[Collected data]

---------------

import Mathlib
import Summits.Parity.BatemanHorn.Theorems.PolynomialMobiusPolyMobiusTailStubPairMiddleBoxes

/-!
# P2 `stub_pair_middle` — the short range `m ≤ M₀` (pure counting)

STATUS: complete (no sorries); single file; lands as
`Summits/Parity/BatemanHorn/Theorems/PolynomialMobiusPolyMobiusTailStubPairMiddleSmallM.lean`.

Auxiliary stub `stub_pair_middle_smallm` of the line `eta-free-multilinear-window` (crux
`PolyMobiusTail`), supporting the middle-range stub `stub_pair_middle` (dispersion for the `k = 2`
linear window).  In the `(d₀, d₁, m)`-parametrisation of the one-sided middle sum of a pair
`(q₀X + a₀, q₁X + a₁)` (`n = (d₁m − a₁)/q₁`), the part `m ≤ M₀` of the TRUE triple sum
(conditions C1: `q₁ ∣ d₁m − a₁`; C3: `1 ≤ n ≤ x`; C2⁺: `1 ≤ q₀n + a₀`; C2: `d₀ ∣ q₀n + a₀`; the
window `x^{1-η} < d₀d₁ ≤ x^{1+θ}`; C5: `x^{σ₁} < d₀ ≤ x^{σ₂}`) weighted by
`μ(d₀) log d₀ · μ(d₁) log d₁` is at most `(1 + log Xb)²` times the number of TRUE configurations,
and `(d₀, d₁, m) ↦ (n, d₀, d₁)` injects the TRUE configurations into the divisor pairs
`d₀ ∣ (q₀n + a₀)⁺`, `d₁ ∣ (q₁n + a₁)⁺` with `1 ≤ n ≤ ⌊M₀ x^{1+θ-σ₁}⌋₊ + |a₁|`
(`d₁ < x^{1+θ-σ₁}` by the window and C5, and `q₁n + a₁ = d₁m ≤ d₁M₀`).
Everything here is elementary counting; no analytic input.
-/

open scoped BigOperators
open Filter Finset Polynomial Asymptotics

namespace Summit.Parity.BatemanHorn.Theorems.PolyMobiusTail.EtaFreeWindow

/-- Abstract weighted-count bound: if `|w| ≤ L` on the configurations of `s` satisfying `T`, the
`T`-restricted sum of `w` over `s` is at most `L · #{T}` in absolute value. -/
theorem abs_sum_ite_le_mul_card_filter {ι : Type*} (s : Finset ι) (T : ι → Prop)
    [DecidablePred T] (w : ι → ℝ) {L : ℝ} (hw : ∀ i ∈ s, T i → |w i| ≤ L) :
    |∑ i ∈ s, (if T i then w i else 0)| ≤ L * ((s.filter T).card : ℝ) := by
  refine (Finset.abs_sum_le_sum_abs _ _).trans ?_
  have key : ∀ i ∈ s, |(if T i then w i else 0)| ≤ if T i then L else 0 := by
    intro i hi
    split_ifs with h
    · exact hw i hi h
    · rw [abs_zero]
  refine (Finset.sum_le_sum key).trans ?_
  rw [← Finset.sum_filter, Finset.sum_const, nsmul_eq_mul, mul_comm]

/-- Abstract weighted-count bound with a change of variables: if moreover a map `f` sends the
`T`-configurations of `s` injectively into a finset `t`, the `T`-restricted sum of `w` over `s`
is at most `L · #t` in absolute value. -/
theorem abs_sum_ite_le_mul_card_of_injOn {ι κ : Type*} (s : Finset ι) (t : Finset κ)
    (T : ι → Prop) [DecidablePred T] (w : ι → ℝ) {L : ℝ} (hL : 0 ≤ L)
    (hw : ∀ i ∈ s, T i → |w i| ≤ L) (f : ι → κ) (hf : ∀ i ∈ s, T i → f i ∈ t)
    (hinj : ∀ i ∈ s, T i → ∀ j ∈ s, T j → f i = f j → i = j) :
    |∑ i ∈ s, (if T i then w i else 0)| ≤ L * (t.card : ℝ) := by
  refine (abs_sum_ite_le_mul_card_filter s T w hw).trans (mul_le_mul_of_nonneg_left ?_ hL)
  have h : (s.filter T).card ≤ t.card := by
    refine Finset.card_le_card_of_injOn f ?_ ?_
    · intro i hi
      simp only [Finset.coe_filter, Set.mem_setOf_eq] at hi
      exact Finset.mem_coe.2 (hf i hi.1 hi.2)
    · intro i hi j hj hij
      simp only [Finset.coe_filter, Set.mem_setOf_eq] at hi hj
      exact hinj i hi.1 hi.2 j hj.1 hj.2 hij
  exact_mod_cast h

/-- The divisor-pair count: the number of `(n, d₀, d₁)` with `n ∈ [1, N]`, `d₀ ∣ (q₀n + a₀)⁺`,
`d₁ ∣ (q₁n + a₁)⁺` (as a sigma finset) is `∑_{n=1}^{N} τ((q₀n + a₀)⁺) τ((q₁n + a₁)⁺)`. -/
theorem card_sigma_divisors_pair (q₀ a₀ q₁ a₁ : ℤ) (N : ℕ) :
    ((Finset.Icc 1 N).sigma fun n : ℕ =>
        ((q₀ * n + a₀).toNat).divisors ×ˢ ((q₁ * n + a₁).toNat).divisors).card =
      ∑ n ∈ Finset.Icc 1 N,
        ((q₀ * n + a₀).toNat).divisors.card * ((q₁ * n + a₁).toNat).divisors.card := by
  rw [Finset.card_sigma]
  simp only [Finset.card_product]

/-- **SMALLM (pure counting).**  For pair data `q₀,a₀,q₁,a₁` (`qᵢ ≥ 1`), exponents `σ₁,σ₂,θ,η`,
`x ≥ 1`, a bound `Xb` and `M₀`, the part `m ≤ M₀` of the one-sided middle `(d₀,d₁,m)`-sum
(conditions C1, C3, C2⁺, C2, window, C5) weighted by `μ(d₀) log d₀ · μ(d₁) log d₁` has absolute
value at most `(1 + log Xb)² · ∑_{1 ≤ n ≤ N} τ((q₀n + a₀)⁺) τ((q₁n + a₁)⁺)` with
`N = ⌊M₀ x^{1+θ-σ₁}⌋₊ + |a₁|`. -/
theorem stub_pair_middle_smallm :
    ∀ (q₀ a₀ q₁ a₁ : ℤ) (σ₁ σ₂ θ η : ℝ) (x Xb M₀ : ℕ), 0 < q₀ → 0 < q₁ → 1 ≤ x →
      |∑ d₀ ∈ Finset.Icc 1 Xb, ∑ d₁ ∈ Finset.Icc 1 Xb, ∑ m ∈ Finset.Icc 1 M₀,
          (if ((d₁ : ℤ) * m - a₁) % q₁ = 0 ∧
              (1 ≤ ((d₁ : ℤ) * m - a₁) / q₁ ∧ ((d₁ : ℤ) * m - a₁) / q₁ ≤ x) ∧
              (1 ≤ q₀ * (((d₁ : ℤ) * m - a₁) / q₁) + a₀ ∧ (d₀ : ℤ) ∣ q₀ * (((d₁ : ℤ) * m - a₁) / q₁) + a₀) ∧
              ((x : ℝ) ^ (1 - η) < (d₀ : ℝ) * d₁ ∧ (d₀ : ℝ) * d₁ ≤ (x : ℝ) ^ (1 + θ) ∧
                ((x : ℝ) ^ σ₁ < (d₀ : ℝ) ∧ (d₀ : ℝ) ≤ (x : ℝ) ^ σ₂)) then
            ((ArithmeticFunction.moebius d₀ : ℝ) * Real.log d₀) *
              ((ArithmeticFunction.moebius d₁ : ℝ) * Real.log d₁) else 0)| ≤
      (1 + Real.log Xb) ^ 2 *
        ∑ n ∈ Finset.Icc 1 (⌊(M₀ : ℝ) * (x : ℝ) ^ (1 + θ - σ₁)⌋₊ + a₁.natAbs),
          ((((q₀ * n + a₀).toNat).divisors.card : ℕ) : ℝ) * ((((q₁ * n + a₁).toNat).divisors.card : ℕ) : ℝ) := by
  intro q₀ a₀ q₁ a₁ σ₁ σ₂ θ η x Xb M₀ _hq₀ hq₁ hx
  rw [sum_sum_sum_eq_sum_product]
  set N : ℕ := ⌊(M₀ : ℝ) * (x : ℝ) ^ (1 + θ - σ₁)⌋₊ + a₁.natAbs with hN
  have hL : 0 ≤ (1 + Real.log Xb) ^ 2 := sq_nonneg _
  have hxpos : (0 : ℝ) < x := by exact_mod_cast hx
  have hxσ : (0 : ℝ) < (x : ℝ) ^ σ₁ := Real.rpow_pos_of_pos hxpos _
  -- the target finset of the change of variables `(d₀, d₁, m) ↦ (n, d₀, d₁)`
  set tS : Finset (Σ _ : ℕ, ℕ × ℕ) := (Finset.Icc 1 N).sigma fun n : ℕ =>
    ((q₀ * n + a₀).toNat).divisors ×ˢ ((q₁ * n + a₁).toNat).divisors with htS
  have hcard : ((tS.card : ℕ) : ℝ) = ∑ n ∈ Finset.Icc 1 N,
      ((((q₀ * n + a₀).toNat).divisors.card : ℕ) : ℝ) *
        ((((q₁ * n + a₁).toNat).divisors.card : ℕ) : ℝ) := by
    rw [htS, card_sigma_divisors_pair, Nat.cast_sum]
    refine Finset.sum_congr rfl fun n _ => ?_
    rw [Nat.cast_mul]
  rw [← hcard]
  refine abs_sum_ite_le_mul_card_of_injOn _ tS _ _ hL ?_
    (fun c : (ℕ × ℕ) × ℕ => (⟨(((c.1.2 : ℤ) * c.2 - a₁) / q₁).toNat, c.1⟩ : Σ _ : ℕ, ℕ × ℕ)) ?_ ?_
  · -- the weight bound
    rintro ⟨⟨d₀, d₁⟩, m⟩ hmem -
    simp only [Finset.mem_product, Finset.mem_Icc] at hmem
    obtain ⟨⟨⟨hd₀1, hd₀X⟩, hd₁1, hd₁X⟩, -, -⟩ := hmem
    exact abs_moebius_log_mul_le hd₀1 hd₀X hd₁1 hd₁X
  · -- the change of variables lands in the divisor pairs
    rintro ⟨⟨d₀, d₁⟩, m⟩ hmem ⟨hC1, ⟨hn1, _hnx⟩, ⟨hC2p, hC2⟩, _hWlo, hWhi, hC5lo, _hC5hi⟩
    simp only [Finset.mem_product, Finset.mem_Icc] at hmem
    obtain ⟨⟨⟨_hd₀1, _hd₀X⟩, hd₁1, _hd₁X⟩, _hm1, hmM⟩ := hmem
    dsimp only at hC1 hn1 hC2p hC2 hWhi hC5lo ⊢
    set n : ℤ := ((d₁ : ℤ) * m - a₁) / q₁ with hn
    have hqn : q₁ * n = (d₁ : ℤ) * m - a₁ :=
      Int.mul_ediv_cancel' (Int.dvd_of_emod_eq_zero hC1)
    have hn0 : 0 ≤ n := by omega
    have hk : ((n.toNat : ℕ) : ℤ) = n := Int.toNat_of_nonneg hn0
    have hA : (((q₀ * n + a₀).toNat : ℕ) : ℤ) = q₀ * n + a₀ := Int.toNat_of_nonneg (by omega)
    have hB : (q₁ * n + a₁).toNat = d₁ * m := by
      have e : q₁ * n + a₁ = ((d₁ * m : ℕ) : ℤ) := by push_cast; omega
      rw [e, Int.toNat_natCast]
    rw [htS]
    simp only [Finset.mem_sigma, Finset.mem_Icc, Finset.mem_product, Nat.mem_divisors, hk]
    refine ⟨⟨by omega, ?_⟩, ⟨?_, by omega⟩, ⟨?_, ?_⟩⟩
    · -- `n ≤ N`
      have hd₁pos : (0 : ℝ) < d₁ := by exact_mod_cast hd₁1
      have h1 : (d₁ : ℝ) * (x : ℝ) ^ σ₁ < (x : ℝ) ^ (1 + θ) :=
        calc (d₁ : ℝ) * (x : ℝ) ^ σ₁ < d₁ * d₀ := mul_lt_mul_of_pos_left hC5lo hd₁pos
          _ = d₀ * d₁ := mul_comm _ _
          _ ≤ (x : ℝ) ^ (1 + θ) := hWhi
      have h2 : (d₁ : ℝ) < (x : ℝ) ^ (1 + θ - σ₁) := by
        rw [Real.rpow_sub hxpos, lt_div_iff₀ hxσ]
        exact h1
      have hM : (m : ℝ) ≤ M₀ := by exact_mod_cast hmM
      have h3 : (d₁ : ℝ) * m ≤ (M₀ : ℝ) * (x : ℝ) ^ (1 + θ - σ₁) :=
        calc (d₁ : ℝ) * m ≤ d₁ * M₀ := mul_le_mul_of_nonneg_left hM hd₁pos.le
          _ ≤ (x : ℝ) ^ (1 + θ - σ₁) * M₀ := mul_le_mul_of_nonneg_right h2.le (Nat.cast_nonneg _)
          _ = (M₀ : ℝ) * (x : ℝ) ^ (1 + θ - σ₁) := mul_comm _ _
      have h4 : n ≤ (d₁ : ℤ) * m + |a₁| := by
        have : n ≤ q₁ * n := le_mul_of_one_le_left hn0 (by omega)
        have : -a₁ ≤ |a₁| := neg_le_abs a₁
        omega
      have h5 : (n : ℝ) ≤ (M₀ : ℝ) * (x : ℝ) ^ (1 + θ - σ₁) + |(a₁ : ℝ)| := by
        have : (n : ℝ) ≤ (d₁ : ℝ) * m + |(a₁ : ℝ)| := by exact_mod_cast h4
        linarith
      by_cases hle : a₁.natAbs ≤ n.toNat
      · have h6 : (((n.toNat - a₁.natAbs : ℕ) : ℕ) : ℝ) ≤ (M₀ : ℝ) * (x : ℝ) ^ (1 + θ - σ₁) := by
          rw [Nat.cast_sub hle]
          have e1 : ((n.toNat : ℕ) : ℝ) = (n : ℝ) := by exact_mod_cast hk
          have e2 : ((a₁.natAbs : ℕ) : ℝ) = |(a₁ : ℝ)| := by
            rw [Nat.cast_natAbs, Int.cast_abs]
          linarith
        have h7 := Nat.le_floor h6
        omega
      · omega
    · -- `d₀ ∣ (q₀ n + a₀)⁺`
      rw [← Int.natCast_dvd_natCast, hA]
      exact hC2
    · -- `d₁ ∣ (q₁ n + a₁)⁺ = d₁ m`
      rw [hB]
      exact dvd_mul_right d₁ m
    · rw [hB]
      exact Nat.mul_ne_zero (by omega) (by omega)
  · -- the change of variables is injective on TRUE configurations
    rintro ⟨⟨d₀, d₁⟩, m⟩ hmem ⟨hC1, ⟨hn1, -⟩, -⟩ ⟨⟨d₀', d₁'⟩, m'⟩ - ⟨hC1', ⟨hn1', -⟩, -⟩ heq
    simp only [Finset.mem_product, Finset.mem_Icc] at hmem
    obtain ⟨⟨-, hd₁1, -⟩, -, -⟩ := hmem
    dsimp only at hC1 hn1 hC1' hn1' heq
    simp only [Sigma.mk.inj_iff, heq_eq_eq, Prod.mk.injEq] at heq
    obtain ⟨hnn, rfl, rfl⟩ := heq
    have hqn : q₁ * (((d₁ : ℤ) * m - a₁) / q₁) = (d₁ : ℤ) * m - a₁ :=
      Int.mul_ediv_cancel' (Int.dvd_of_emod_eq_zero hC1)
    have hqn' : q₁ * (((d₁ : ℤ) * m' - a₁) / q₁) = (d₁ : ℤ) * m' - a₁ :=
      Int.mul_ediv_cancel' (Int.dvd_of_emod_eq_zero hC1')
    have hnn' : ((d₁ : ℤ) * m - a₁) / q₁ = ((d₁ : ℤ) * m' - a₁) / q₁ := by omega
    have hdm : (d₁ : ℤ) * m = (d₁ : ℤ) * m' := by
      linear_combination -hqn + hqn' + q₁ * hnn'
    have hd₁ne : (d₁ : ℤ) ≠ 0 := by exact_mod_cast (show d₁ ≠ 0 by omega)
    have hmm' : (m : ℤ) = m' := mul_left_cancel₀ hd₁ne hdm
    have hmeq : m = m' := by exact_mod_cast hmm'
    subst hmeq
    rfl

end Summit.Parity.BatemanHorn.Theorems.PolyMobiusTail.EtaFreeWindow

---------------

GOAL OF THE EXERCISE ▸ When you reach the line containing "have hnn' : ((d₁" in the data above, start copying exactly, and stop after the line containing "have hd₁ne : (d₁".

WRITTEN SOLUTION ▸
    have hnn' : ((d₁ : ℤ) * m - a₁) / q₁ = ((d₁ : ℤ) * m' - a₁) / q₁ := by omega
    have hdm : (d₁ : ℤ) * m = (d₁ : ℤ) * m' := by
      linear_combination -hqn + hqn' + q₁ * hnn'
    have hd₁ne : (d₁ : ℤ) ≠ 0 := by exact_mod_cast (show d₁ ≠ 0 by omega)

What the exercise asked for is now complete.